The Host: Movie Review
What is there to say about Andrew Niccol’s The Host? The film adaptation of Stephenie Meyer’s best-selling novel of the same name is positioned to be as successful as the Twilight film series, which the author also wrote and produced.
While The Host sports an all-star cast featuring Saoirse Ronan (Hanna), Diane Kruger (Inglourious Basterds), and William Hurt (A History of Violence), it suffers from self-seriousness, a lack of personality or humor, and bland tonal trappings that make Twilight look like The Avengers, in terms of excitement and thrills.
The film is set in the distant future after an alien race traveled millions of light years to invade Earth and enslave its entire human race. The aliens, referred to in the film as “Souls,” are parasitic and attach to their hosts nonviolently, taking away their memories and freewill.
The start of the film promises to give audiences a taste of the action, but somehow it never really adds up to anything more than a bumbling game of tag.
Saoirse Ronan’s Melanie Stryder is trapped in a building while “Seekers” hunt her down. While the seekers do very little to force her to become a host, they politely ask her to come along with them so they can give her the “treatment” to make her a better person.
She responds, “Like hell,” clumsily runs through the corridors, and eventually jumps out of a ninth-story window to her presumed death. But she survives the fall and the seekers deliver her new “Soul” immediately.
The Host is perfectly summed up in this scene. It’s dull and docile, and when confronted by conflict or drama, it runs away from action and thoughtlessly jumps to its death. Unfortunately, the film doesn’t end there.
It goes on for another two hours as Melanie Stryder fights her body’s new visitor, called “Wanderer.” There’s literally an internal conflict within her, which is really the only (somewhat) interesting thing to watch in the film. Saoirse Ronan is fantastic in the film, but her motivations and dialogue are as clumsy as the film’s opening scene and preceding structure.
While the film was adapted from a best-selling novel, that doesn’t mean it has to follow the same structure as its source material. The problem with The Host is its lack of cinematic oomph.
The film feels like a novel, exchanging chapter titles with scene numbers. Point A will get you to Point B, while Point C waits; this makes The Host feel extremely uneven and unnecessary as most of the film feels like padding and a way to placate its fans.
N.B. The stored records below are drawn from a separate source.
variable {M : Type*} [AddCommGroup M]

/-- **Ball values**: `(m, a) ↦ ev(𝟙_{a (3^m)}·g)` — in nature `μ_{g,𝔞}(a + 3^m ℤ₃) := ev_𝔞(g_{m,a})`, the value of the
truncated form at the CM test object; additive in `g` by construction. [cite: Hsieh2014, proof of Prop. 5.5] -/
def ballValues (ev : (ℕ → ℤ) →+ M) : (ℕ → ℤ) →+ (ℕ → ℕ → M) where
  toFun g m a := ev (trunc m a g)
  map_zero' := by
    funext m a
    simp
  map_add' g g' := by
    funext m a
    simp [map_add]

@[simp] theorem ballValues_apply (ev : (ℕ → ℤ) →+ M) (g : ℕ → ℤ) (m a : ℕ) :
    ballValues ev g m a = ev (trunc m a g) := rfl

variable (M) in
/-- **`M`-valued distributions on `ℤ₃` presented by ball values**: tower-compatible families `ν m a = ν(a + 3^m ℤ₃)`
supported on the residues `a < 3^m`.  An additive subgroup of all families. [folklore] -/
def distributions : AddSubgroup (ℕ → ℕ → M) where
  carrier := {ν | (∀ m a, ν m a = ∑ b ∈ (range (3 ^ (m + 1))).filter (fun b ↦ b % 3 ^ m = a), ν (m + 1) b) ∧
    ∀ m a, 3 ^ m ≤ a → ν m a = 0}
  zero_mem' := by
    refine ⟨fun m a ↦ ?_, fun m a _ ↦ rfl⟩
    simp
  add_mem' := by
    rintro ν ν' ⟨h1, h2⟩ ⟨h1', h2'⟩
    refine ⟨fun m a ↦ ?_, fun m a ha ↦ ?_⟩
    · simp only [Pi.add_apply]
      rw [h1 m a, h1' m a, ← Finset.sum_add_distrib]
    · simp [h2 m a ha, h2' m a ha]
  neg_mem' := by
    rintro ν ⟨h1, h2⟩
    refine ⟨fun m a ↦ ?_, fun m a ha ↦ ?_⟩
    · simp only [Pi.neg_apply]
      rw [h1 m a, ← Finset.sum_neg_distrib]
    · simp [h2 m a ha]

theorem mem_distributions_iff (ν : ℕ → ℕ → M) :
    ν ∈ distributions M ↔
      (∀ m a, ν m a = ∑ b ∈ (range (3 ^ (m + 1))).filter (fun b ↦ b % 3 ^ m = a), ν (m + 1) b) ∧
        ∀ m a, 3 ^ m ≤ a → ν m a = 0 := Iff.rfl
import Mathlib
import HarnessLib
import Literature.Analysis.FluidPDE.TypeIAncientMildRescale
import Summits.NavierStokesRegularity.NavierStokesRegularity.Theorems.PoloidalWindowDoorLrcModEntireQ4CurvedFlatLimitEntrance
import Summits.NavierStokesRegularity.NavierStokesRegularity.Theorems.PoloidalWindowDoorLrcModEntireQ4CurvedSlopeWindow
import Summits.NavierStokesRegularity.NavierStokesRegularity.Theorems.PoloidalWindowDoorLrcModEntireQ4CurvedFlatCurtainWindow
import Summits.NavierStokesRegularity.NavierStokesRegularity.Theorems.SqueezeCycleExtremalElementExistsExtraction
import Summits.NavierStokesRegularity.NavierStokesRegularity.Theorems.PoloidalWindowDoorPoloidalWindowRigidityPoloidalExtremal
import Summits.NavierStokesRegularity.NavierStokesRegularity.Theorems.PoloidalWindowDoorLrcModEntirePlanarCurveRigidity

/-!
# Route `PoloidalWindowDoor`, item `LrcModEntire` (stmt-NavierStokesRegularity-20428), cell (Q4-curved), VERTICAL child, ¬X_H residue
# `stub_Q4curvedAperiodicVerticalCurvedLimits` — LEMMA T: THE TRANSLATION-FLAT KILL

Cell ns-regularity-ideate, stub-worker seat ns-poloidal-K2-p2 g19 under the LEAD of item 20428 (ns-poloidal-K2-p3 g18); `--supports stmt-NavierStokesRegularity-20428
--as helper`.  Scoping line 2026-08-30T03:42:41Z (HOME STATUS.md).

THE OBSERVATION.  The v17 literal X_H only looks at PARABOLIC blow-downs of the hull element `U` centred at the origin (time `−1` of `nsRescale λ U` is time
`−λ²` of `U`), so without the (paper) time-propagation of the curtain nothing is known there.  But the V-entrance (`…Q4CurvedVerticalEntrance.vertical_entrance`
(E1): the time `−1` slice of `U` is horizontally critical in its vertical component on the WHOLE cylinder `Γ × ℝ` over the base curve `Γ`) together with the
TRANSLATION invariance of the route's class gives a second compactness direction AT `t = −1`: translate along the base curve.  If the curvature of `Γ` flattens
along longer and longer arcs around the base points (literal `Y_T` below), every translation limit carries a FLAT vertical critical curtain through the origin and
the H7 kill of the v17 chain (`…Q4CurvedSlopeWindow.slopeWindow_of_nonzero` (LEAD g18) + `…Q4CurvedFlatCurtainWindow.false_of_flatCurtain_slopeWindow`
(this seat)) ends it.  The honest complement ¬Y_T reads: the base curve is UNIFORMLY NON-FLAT (some `A, ε > 0`: every arc of length `2A` carries a point with
`‖Γ″‖ > ε`).

* `bilinearTH_translate` — the global (TH) bilinear identity passes to space translates (`curl` does by `…WeightSourceTranslate.curl_translate`);
* `apply_two_eq_of_tendsto_const` — bookkeeping: a pointwise limit of slices with a constant vertical component at one point keeps that value;
* `fderiv_apply_two_eq_zero_of_tendstoLocallyUniformly` — the MOVING-POINT limit of (E1): locally uniform convergence of the gradients + continuity of the
  limit gradient + `xⱼ → x` + `∂_w(wⱼ)₂(xⱼ) = 0` ⇒ `∂_w W₂(x) = 0`;
* ★ `false_of_translation_limit_line` — class quintuple + hot value + (TH) bilinear identity + a planar base curve `Γ` through the hot level with (E1) + a
  sequence of base parameters `a n` and a horizontal unit `e` with `Γ(a n + s) − Γ(a n) → s•e` for every `s` ⊢ `False`
  (translate, extract with `…SqueezeCycleExtremalElementExistsExtraction.exists_tendsto_of_isTypeIAncientMild_seq`, pass poloidality / the bilinear
  identity / the hot value / the curtain to the limit, H7);
* `norm_sub_sub_smul_le_of_flat` — class-free curve estimate (T1): on an `ε`-flat arc of half-length `A`, `‖Γ(a+s) − Γ(a) − s•Γ′(a)‖ ≤ (ε·A)·|s|` (mean value
  inequality twice); `apply_two_eq_zero_of_tendsto`; ★ `exists_flat_direction` — T1: under `Y_T` a subsequence of base points has `Γ(a n + s) − Γ(a n) → s•e` for a
  horizontal unit `e` (compactness of the unit sphere for the tangents `Γ′(a n)` + the estimate);
* ★★ `false_of_translationFlat_curtain` — LEMMA T: class quintuple + hot value + bilinear identity + `Γ` (C², planar, unit speed, on the hot level) + (E1) + `Y_T`
  ⊢ `False`.

WHAT THIS IS NOT: not a claim about Navier–Stokes regularity; a closable SUB-CASE (`Y_T`) of the research residue `stub_Q4curvedAperiodicVerticalCurvedLimits`
(twist_split v17) — its complement ¬Y_T (uniformly non-flat base curve) stays research; items 20428 / 19708 / 27893 OPEN (bears_on LADDER-NS N0).
-/

noncomputable section
import Summits.AtomisticToContinuum.HydrodynamicLimit.Theorems.EnskogAdjointDualityAdjointEnskogTestFamilyRMaxwellianCharacteristic
import Summits.AtomisticToContinuum.HydrodynamicLimit.Theorems.EnskogAdjointDualityAdjointEnskogTestFamilyRTransferBoundLipschitz
import HarnessLib

/-!
# K2R transfer bound V: window constants of the Euler background for the collisional transfer

Route `EnskogAdjointDuality` of `AtomisticToContinuum/HydrodynamicLimit`, crux `AdjointEnskogTestFamilyR`
(stmt-AtomisticToContinuum-11592, "K2R"), line `birth`, stub `stub_transferBound` (G3b), helper V.

For a classical hard-sphere Euler solution `(ρ, u, θ)` on `[0,T)`, a time `t ∈ (0,T)` and the packing guard
`ρσ³ < η₁` on `[0,t]` (with `f_ex` analytic on `(0, η₁)`), this file produces, ONCE and uniformly in
`s ∈ [0,t]`, every constant entering the `O(ε²)` transfer estimate:

* bounds `0 < ρ ≤ R`, `θm ≤ θ ≤ Θ`, `‖u‖ ≤ U` and a common spatial Lipschitz constant `Lb` of `ρ, θ, u`
  (`k2r_eulerWindow` + `Torus.lipschitzWith_of_norm_partialDeriv_le`);
* a bound `Ȳ` and a Lipschitz constant (in `x`) of the contact factor `Y(σ³ρ) = (3/2π) f_ex'(σ³ρ)` (the
  packing range is a compact sub-interval of `(0, η₁)`, where `f_ex''` is continuous);
* smoothness of the excess-pressure weight `W₀ = Y(σ³ρ) ρ² θ` and of `W₀ uⱼ`, with one constant bounding
  their gradients and the Lipschitz constants of their gradients (`k2r_tb_exists_gradient_bounds`).

The conjunction is the registered sub-goal `stub_transferBound_window`.

References: C. Cercignani, R. Illner, M. Pulvirenti, *The Mathematical Theory of Dilute Gases* (1994),
§3.3 [CIP1994]; N. F. Carnahan, K. E. Starling, J. Chem. Phys. 51 (1969) 635 (the excess free energy).
-/

noncomputable section

open MeasureTheory Set Filter Topology Function Metric
open scoped InnerProductSpace ContDiff BigOperators NNReal

namespace Summit.AtomisticToContinuum.HydrodynamicLimit.Theorems.EnskogAdjointDuality

open Literature.Analysis.FluidPDE Literature.MathematicalPhysics.KineticTheory
  Literature.Analysis.FunctionSpaces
It is just overlong and tedious, and while it may seem dynamic to illustrate inner conflict in a book, it doesn’t translate to cinema.
It just comes off as banal. Why “hide” Melanie as a voiceover instead of having Wanderer (now shortened to Wanda) interact with a doppelganger or new image of her host? A movie can open up a story, but writer/director Andrew Niccol decided to bury visuals beneath perfunctory words and world-building.
Andrew Niccol rose to stardom in the ’90s with the film Gattaca, starring Ethan Hawke and Uma Thurman, and by writing the film The Truman Show for director Peter Weir. His career in the 2000s was middling, with offerings like Lord of War and In Time, but his films continue to be somewhat interesting for science fiction genre fans. The Host is not a return to form but rather an example of a once-promising director not fulfilling the promise of his early talents.
Nothing can really be said about the film’s villain, conflict, or alien species because it all seems surface-level without the clear motivations or conceptions to make anything in The Host interesting. The Host will make you long for the nuances of The Twilight Saga.